Norimberga, ultimo atto
Il 2 settembre 1945 si chiudeva il sipario sull’ ultimo atto: la resa del Giappone.
In realtà, il fatto che aveva posto fine alla Seconda Guerra Mindiale era stato scritto due mesi e mezzo prima ma il mondo intero chiedeva ancora giustizia per tutti gli orrori commessi nei confronti del popolo ebraico come anche di altre etnie.
La ferocia del Nazismo non poteva essere lasciata impunita.
Al contempo, occorreva segnare una linea di demarcazione nella politica internazionale tra il recente passato e quelli che sarebbero divenuti gli scenari futuri: occorreva che venissero creati degli efficaci strumenti di prevenzione e di contrasto di fronte a qualsiasi altro e eventuale tentativo di sterminio e pulizia etnica.
Questa vergognosa pagina di storia, purtroppo c’ era stata ma non si sarebbe mai più dovuto ripetere.
Una serie di premesse ideologiche più che sufficienti per far emergere forte e chiara l’esigenza di istituire un tribunale internazionale: il suo atto di nascita era stato sancito tra Gran Bretagna, Stati Uniti e Unione Sovietica nell’incontro di Londra dell’8 agosto 1945. I Tre grandi avevano sottoscritto uno statuto cui successivamente avrebbero aderito ben 19 paesi facenti parte di tutti i continenti.
Come sede fu scelta la città di Norimberga, soprattutto perché era l’unico centro abitato della Germania risparmiato in parte dai bombardamenti, pertanto poteva offrire strutture agibili e adatte ad ospitare quel tipo di evento.
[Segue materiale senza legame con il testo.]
/-! ### The induction step `k → k + 1` and Lemma 3 -/

/-- **The induction step of [FriedlanderIwaniecPisa1978] Lemma 3 (scalar case, `K = ℚ`),
elementary version.** Write `k = j + 2 ≥ 2`. If `|S_k(y) − k y (log y)^{k−1}| ≤
c^k y (log cy)^{k−2}` for all `y ≥ 1`, with `c ≥ 9` and `log c ≥ 4`, then the same holds for
`k + 1`. Proof: `S_{k+1}(x) = ∑_{n ≤ x} Λ_k(n) log n + ∑_{d ≤ x} Λ(d) S_k(x/d)`
(`generalizedVonMangoldt_succ`); the first sum is `S_k(x) log x − ∫_1^x S_k(t) dt/t` with
`0 ≤ ∫ ≤ (k (log x)^{k−1} + c^k (log cx)^{k−2}) x` (partial summation and the hypothesis); in the
second, the hypothesis at `x/d` and Mertens' `∑_{d ≤ x} Λ(d)/d ≤ log x + 6` bound the error by
`c^k x (log cx)^{k−2} (log x + 6)`, while the main term `k x ∑_{d ≤ x} Λ(d) d⁻¹ (log x/d)^{k−1} =
x (log x)^k + O(6k x (log x)^{k−1})` is the weighted Mertens estimate
`abs_sum_vonMangoldt_div_mul_pow_log_sub_le`. The total error
`c^k x (log cx)^{k−2}(2 log x + 7) + 7k x (log x)^{k−1} ≤ 9 c^k x (log cx)^{k−1} ≤
c^{k+1} x (log cx)^{k−1}`. (FI start the induction at `k = 1` from the prime ideal theorem; here
it starts at `k = 2` from Selberg's formula, so no form of the prime number theorem is used.)
[cite: FriedlanderIwaniecPisa1978, Lemma 3 (proof, pp. 727–728)] -/
theorem lemma3_step (j : ℕ) {c : ℝ} (hc9 : 9 ≤ c) (hlogc : 4 ≤ Real.log c)
    (ih : ∀ y : ℝ, 1 ≤ y →
      |∑ m ∈ Ioc 0 ⌊y⌋₊, generalizedVonMangoldt (j + 2) m - (j + 2) * y * Real.log y ^ (j + 1)| ≤
        c ^ (j + 2) * y * Real.log (c * y) ^ j)
    {x : ℝ} (hx : 1 ≤ x) :
    |∑ m ∈ Ioc 0 ⌊x⌋₊, generalizedVonMangoldt (j + 2 + 1) m -
        (j + 2 + 1) * x * Real.log x ^ (j + 2)| ≤
      c ^ (j + 2 + 1) * x * Real.log (c * x) ^ (j + 1) := by
  obtain ⟨S, hS⟩ : ∃ S : ℝ → ℝ,
      S = fun y => ∑ m ∈ Ioc 0 ⌊y⌋₊, generalizedVonMangoldt (j + 2) m := ⟨_, rfl⟩
  have hSy : ∀ y, S y = ∑ m ∈ Ioc 0 ⌊y⌋₊, generalizedVonMangoldt (j + 2) m := fun y => by
    rw [hS]
  have ih' : ∀ y : ℝ, 1 ≤ y →
      |S y - (j + 2) * y * Real.log y ^ (j + 1)| ≤ c ^ (j + 2) * y * Real.log (c * y) ^ j := by
    intro y hy
    rw [hSy]
    exact ih y hy
  have hS0 : ∀ y, 0 ≤ S y := fun y => by
    rw [hSy]
    exact Finset.sum_nonneg fun m _ => generalizedVonMangoldt_nonneg _ _
  have hx0 : 0 < x := by linarith
  have hc0 : 0 < c := by linarith
  have hL0 : 0 ≤ Real.log x := Real.log_nonneg hx
  have hℓeq : Real.log (c * x) = Real.log c + Real.log x := Real.log_mul hc0.ne' hx0.ne'
  have hLℓ : Real.log x ≤ Real.log (c * x) := by linarith
  have hℓ0 : 0 ≤ Real.log (c * x) := by linarith
  have hP0 : 0 < c ^ (j + 2) := pow_pos hc0 _
  have hQ0 : 0 ≤ Real.log (c * x) ^ j := pow_nonneg hℓ0 _
  have hR0 : 0 ≤ Real.log x ^ (j + 1) := pow_nonneg hL0 _
  -- the decomposition `S_{k+1}(x) = ∑ Λ_k(n) log n + ∑_d Λ(d) S_k(x/d)`
  have hdecomp : ∑ m ∈ Ioc 0 ⌊x⌋₊, generalizedVonMangoldt (j + 2 + 1) m =
      ∑ m ∈ Ioc 0 ⌊x⌋₊, generalizedVonMangoldt (j + 2) m * Real.log m +
        ∑ d ∈ Ioc 0 ⌊x⌋₊, Λ d * S (x / d) := by
    have h1 : ∀ m : ℕ, generalizedVonMangoldt (j + 2 + 1) m =
        generalizedVonMangoldt (j + 2) m * Real.log m +
          (Λ * generalizedVonMangoldt (j + 2)) m := by
      intro m
      rw [generalizedVonMangoldt_succ, ArithmeticFunction.add_apply, pmul_apply, log_apply]
    rw [Finset.sum_congr rfl fun m _ => h1 m, Finset.sum_add_distrib, sum_Ioc_mul_eq_sum_sum]
    congr 1
    refine Finset.sum_congr rfl fun d _ => ?_
    rw [hSy, Nat.floor_div_natCast]
  -- (i) `∑ Λ_k(n) log n = S_k(x) log x − I`, `0 ≤ I ≤ K (x − 1)`
  have hA : ∑ m ∈ Ioc 0 ⌊x⌋₊, generalizedVonMangoldt (j + 2) m * Real.log m =
      S x * Real.log x - ∫ t in Set.Ioc 1 x, S t / t := by
    rw [sum_mul_log_eq (fun n => generalizedVonMangoldt (j + 2) n) (by simp) x, hSy]
    congr 1
    refine setIntegral_congr_fun measurableSet_Ioc fun t _ => ?_
    rw [hSy]
  have hK : ∀ t ∈ Set.Ioc 1 x,
      S t ≤ ((j + 2) * Real.log x ^ (j + 1) + c ^ (j + 2) * Real.log (c * x) ^ j) * t := by
    intro t ht
    have ht1 : 1 ≤ t := ht.1.le
    have ht0 : 0 < t := by linarith [ht.1]
    have h := (abs_le.mp (ih' t ht1)).2
    have hlt : Real.log t ≤ Real.log x := Real.log_le_log ht0 ht.2
    have hlt0 : 0 ≤ Real.log t := Real.log_nonneg ht1
    have hct1 : 1 ≤ c * t := by nlinarith
    have hlct : Real.log (c * t) ≤ Real.log (c * x) :=
      Real.log_le_log (by positivity) (mul_le_mul_of_nonneg_left ht.2 hc0.le)
    have hlct0 : 0 ≤ Real.log (c * t) := Real.log_nonneg hct1
    have e1 : Real.log t ^ (j + 1) ≤ Real.log x ^ (j + 1) := pow_le_pow_left₀ hlt0 hlt _
    have e2 : Real.log (c * t) ^ j ≤ Real.log (c * x) ^ j := pow_le_pow_left₀ hlct0 hlct _
    have e3 : (j + 2 : ℝ) * t * Real.log t ^ (j + 1) ≤ (j + 2) * t * Real.log x ^ (j + 1) :=
      mul_le_mul_of_nonneg_left e1 (by positivity)
    have e4 : c ^ (j + 2) * t * Real.log (c * t) ^ j ≤ c ^ (j + 2) * t * Real.log (c * x) ^ j :=
      mul_le_mul_of_nonneg_left e2 (by positivity)
    nlinarith
  have hI := setIntegral_div_bounds (C := S) hx (fun t _ => hS0 t) hK
  -- (ii) `∑_d Λ(d) S_k(x/d) = k x ∑_d Λ(d) d⁻¹ (log x/d)^{k−1} + O(c^k x (log cx)^{k−2} (log x + 6))`
  have hE : |∑ d ∈ Ioc 0 ⌊x⌋₊, Λ d * S (x / d) -
      (j + 2) * x * ∑ d ∈ Ioc 0 ⌊x⌋₊, Λ d / d * Real.log (x / d) ^ (j + 1)| ≤
      c ^ (j + 2) * x * Real.log (c * x) ^ j * (Real.log x + 6) := by
    have hM := (abs_le.mp (abs_sum_vonMangoldt_div_sub_log_le hx)).2
    rw [Finset.mul_sum, ← Finset.sum_sub_distrib]
    refine (Finset.abs_sum_le_sum_abs _ _).trans ?_
    have hterm : ∀ d ∈ Ioc 0 ⌊x⌋₊,
        |Λ d * S (x / d) - (j + 2) * x * (Λ d / d * Real.log (x / d) ^ (j + 1))| ≤
          c ^ (j + 2) * x * Real.log (c * x) ^ j * (Λ d / d) := by
      intro d hd
      obtain ⟨hd0, hdN⟩ := mem_Ioc.mp hd
      have hd0' : (0 : ℝ) < d := by exact_mod_cast hd0
      have h1d : (1 : ℝ) ≤ d := by exact_mod_cast hd0
      have hdx : (d : ℝ) ≤ x := le_trans (by exact_mod_cast hdN) (Nat.floor_le hx0.le)
      have hy : 1 ≤ x / d := by rwa [le_div_iff₀ hd0', one_mul]
      have h := ih' (x / d) hy
      have hΛ : 0 ≤ Λ d := vonMangoldt_nonneg
      have hcxd : Real.log (c * (x / d)) ≤ Real.log (c * x) := by
        apply Real.log_le_log (by positivity)
        rw [mul_div_assoc']
        exact div_le_self (by positivity) h1d
      have hcxd0 : 0 ≤ Real.log (c * (x / d)) := Real.log_nonneg (by nlinarith)
      have e2 : Real.log (c * (x / d)) ^ j ≤ Real.log (c * x) ^ j := pow_le_pow_left₀ hcxd0 hcxd _
      have heq : Λ d * S (x / d) - (j + 2) * x * (Λ d / d * Real.log (x / d) ^ (j + 1)) =
          Λ d * (S (x / d) - (j + 2) * (x / d) * Real.log (x / d) ^ (j + 1)) := by
        ring
      rw [heq, abs_mul, abs_of_nonneg hΛ]
      calc Λ d * |S (x / d) - (j + 2) * (x / d) * Real.log (x / d) ^ (j + 1)|
          ≤ Λ d * (c ^ (j + 2) * (x / d) * Real.log (c * (x / d)) ^ j) :=
            mul_le_mul_of_nonneg_left h hΛ
        _ ≤ Λ d * (c ^ (j + 2) * (x / d) * Real.log (c * x) ^ j) := by
            apply mul_le_mul_of_nonneg_left _ hΛ
            exact mul_le_mul_of_nonneg_left e2 (by positivity)
        _ = c ^ (j + 2) * x * Real.log (c * x) ^ j * (Λ d / d) := by
            field_simp
    refine (Finset.sum_le_sum hterm).trans ?_
    rw [← Finset.mul_sum]
    have hM' : ∑ d ∈ Ioc 0 ⌊x⌋₊, Λ d / d ≤ Real.log x + 6 := by linarith
    exact mul_le_mul_of_nonneg_left hM' (by positivity)
  have hSig := abs_sum_vonMangoldt_div_mul_pow_log_sub_le hx j
  -- (iii) assembly
  have hSx := ih' x hx
  rw [hdecomp, hA]
  obtain ⟨hI0, hI1⟩ := hI
  obtain ⟨hAx1, hAx2⟩ := abs_le.mp hSx
  obtain ⟨hEx1, hEx2⟩ := abs_le.mp hE
  obtain ⟨hSgx1, hSgx2⟩ := abs_le.mp hSig
  set I := ∫ t in Set.Ioc 1 x, S t / t with hIdef
  set Bs := ∑ d ∈ Ioc 0 ⌊x⌋₊, Λ d * S (x / d) with hBs
  set Sg := ∑ d ∈ Ioc 0 ⌊x⌋₊, Λ d / d * Real.log (x / d) ^ (j + 1) with hSg
  set L := Real.log x with hL
  set ℓ := Real.log (c * x) with hℓ
  set P := c ^ (j + 2) with hP
  set Q := ℓ ^ j with hQ
  set R := L ^ (j + 1) with hR
  -- products of the two-sided bounds with nonnegative factors
  have ha1 : (S x - (j + 2) * x * R) * L ≤ P * x * Q * L :=
    mul_le_mul_of_nonneg_right hAx2 hL0
  have ha2 : -(P * x * Q) * L ≤ (S x - (j + 2) * x * R) * L :=
    mul_le_mul_of_nonneg_right hAx1 hL0
  have hjx : 0 ≤ (j + 2 : ℝ) * x := by positivity
  have hd1 : (j + 2 : ℝ) * x * (Sg - L ^ (j + 2) / (j + 2)) ≤ (j + 2) * x * (6 * R) :=
    mul_le_mul_of_nonneg_left hSgx2 hjx
  have hd2 : (j + 2 : ℝ) * x * (-(6 * R)) ≤ (j + 2) * x * (Sg - L ^ (j + 2) / (j + 2)) :=
    mul_le_mul_of_nonneg_left hSgx1 hjx
  have hj2 : (0 : ℝ) < (j : ℝ) + 2 := by positivity
  have hLR : L ^ (j + 2) = R * L := by rw [hR, pow_succ]
  have hsplit : (j + 2 : ℝ) * x * (L ^ (j + 2) / (j + 2)) = x * R * L := by
    rw [hLR]
    calc (j + 2 : ℝ) * x * (R * L / (j + 2)) = x * R * L * ((j + 2) / (j + 2)) := by ring
      _ = x * R * L := by rw [div_self hj2.ne', mul_one]
  have hd1' : (j + 2 : ℝ) * x * Sg - x * R * L ≤ 6 * ((j + 2) * x * R) := by
    have := hd1
    rw [mul_sub, hsplit] at this
    linarith
  have hd2' : -(6 * ((j + 2 : ℝ) * x * R)) ≤ (j + 2) * x * Sg - x * R * L := by
    have := hd2
    rw [mul_sub, hsplit] at this
    linarith
  have hmain : (j + 2 + 1 : ℝ) * x * L ^ (j + 2) = (j + 2) * x * R * L + x * R * L := by
    rw [hLR]
    ring
  -- the final comparison `P x Q (2L + 7) + 7 (j+2) x R ≤ c P x ℓ^{j+1}`
  have h1 : 2 * L + 7 ≤ 2 * ℓ := by linarith
  have hk_le : (j + 2 : ℝ) ≤ P := by
    have h2 : (j + 2 : ℝ) ≤ 2 ^ (j + 2) := by
      have := Nat.lt_two_pow_self (n := j + 2)
      exact_mod_cast this.le
    exact h2.trans (pow_le_pow_left₀ (by norm_num) (by linarith) _)
  have hRℓ : R ≤ ℓ ^ (j + 1) := pow_le_pow_left₀ hL0 hLℓ _
  have hPxQ : 0 ≤ P * x * Q := by positivity
  have hjxR : 0 ≤ (j + 2 : ℝ) * x * R := by positivity
  have hfin1 : P * x * Q * (2 * L + 7) ≤ P * x * Q * (2 * ℓ) :=
    mul_le_mul_of_nonneg_left h1 hPxQ
  have hQℓ : P * x * Q * (2 * ℓ) = 2 * (P * x * ℓ ^ (j + 1)) := by
    rw [hQ, pow_succ]
    ring
  have hfin2 : 7 * ((j + 2 : ℝ) * x * R) ≤ 7 * (P * x * ℓ ^ (j + 1)) := by
    have : (j + 2 : ℝ) * x * R ≤ P * x * ℓ ^ (j + 1) :=
      mul_le_mul (mul_le_mul_of_nonneg_right hk_le hx0.le) hRℓ hR0 (by positivity)
    linarith
  have hfin3 : 9 * (P * x * ℓ ^ (j + 1)) ≤ c * (P * x * ℓ ^ (j + 1)) :=
    mul_le_mul_of_nonneg_right hc9 (by positivity)
  have hcpow : c ^ (j + 2 + 1) * x * ℓ ^ (j + 1) = c * (P * x * ℓ ^ (j + 1)) := by
    rw [hP, pow_succ]
    ring
  have hKnn : 0 ≤ (j + 2 : ℝ) * R + P * Q := by positivity
  have hKx : ((j + 2 : ℝ) * R + P * Q) * (x - 1) =
      ((j + 2) * R + P * Q) * x - ((j + 2) * R + P * Q) := by ring
  have hI1' : I ≤ ((j + 2 : ℝ) * R + P * Q) * x := by linarith
  rw [hmain, hcpow, abs_le]
  constructor
  · linarith
  · linarith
Ma vi furono anche delle forti motivazioni simboliche, dato che nella seconda città della Baviera si erano tenuti i riti ufficiali del regime hitleriano e sempre qui erano state emanate le leggi discriminatorie verso gli ebrei e le razze “inferiori”.
Si arrivò così al 20 novembre 1945, giorno di apertura del Processo di Norimberga il quale mise alla sbarra ventidue tra i più alti gerarchi nazisti, come Hermann Göring, il numero due della Germania nazista e ideatore della Gestapo (la potente polizia segreta del regime); Joachim von Ribbentrop, ministro degli esteri e ideatore dell’omonimo patto con l’URSS per spartirsi l’Europa centro-orientale; Julius Streicher, l’ insegnante elementare, autore della spietata propaganda antiebraica.
Ma all’appello non tutti furono presenti: mancarono figure di rilievo come Goebbels ed Himmler, i quali avevano preferito suicidarsi, emulando il Führer, come mancarono tutti quelli che fuggirono in Argentina, accolti dal regime peronista.
Quattro i capi d’accusa contestati agli imputati: «complotto», «crimini contro la pace», «crimini di guerra» e, per la prima volta nella storia, si parlò anche di «crimini contro l’umanità».
Dichiaratisi «non colpevoli», disconoscendo l’autorità del tribunale, gli imputati vennero sottoposti, nel corso del processo, a esami psichiatrici e psicologici (i risultati sono tutti stati resi noti negli ultimi anni), atti a indagarne la personalità e rispondere all’unanime quesito sull’incompatibilità tra il loro essere individui “sani di mente” e l’efferatezza dei crimini commessi.
Meno di un anno dopo, il 1° ottobre 1946, si arrivò al verdetto: 12 condanne a morte, tre ergastoli, due pene a 20 anni di carcere, una pena a 15 anni, una a 10 e 2 assoluzioni.
Nonostante sia stato criticato da numerosi giuristi e osservatori che ne hanno contestato il fatto che fosse stato organizzato dai vincitori del conflitto, il Processo di Norimberga ha segnato una svolta politica e culturale, introducendo nel lessico comune, oltre che giuridico, termini come “crimini di guerra“, “diritti umani” e “genocidio“ (neologismo che unisce il greco genos, razza o etnia, con il latino cidium, uccidere).
Si delineò in questo modo il Diritto Internazionale moderno, ciò che è attualmente alla base di importantissime istituzioni quali l’Organizzazione delle Nazioni Unite e il Tribunale Internazionale che si trova all’Aia.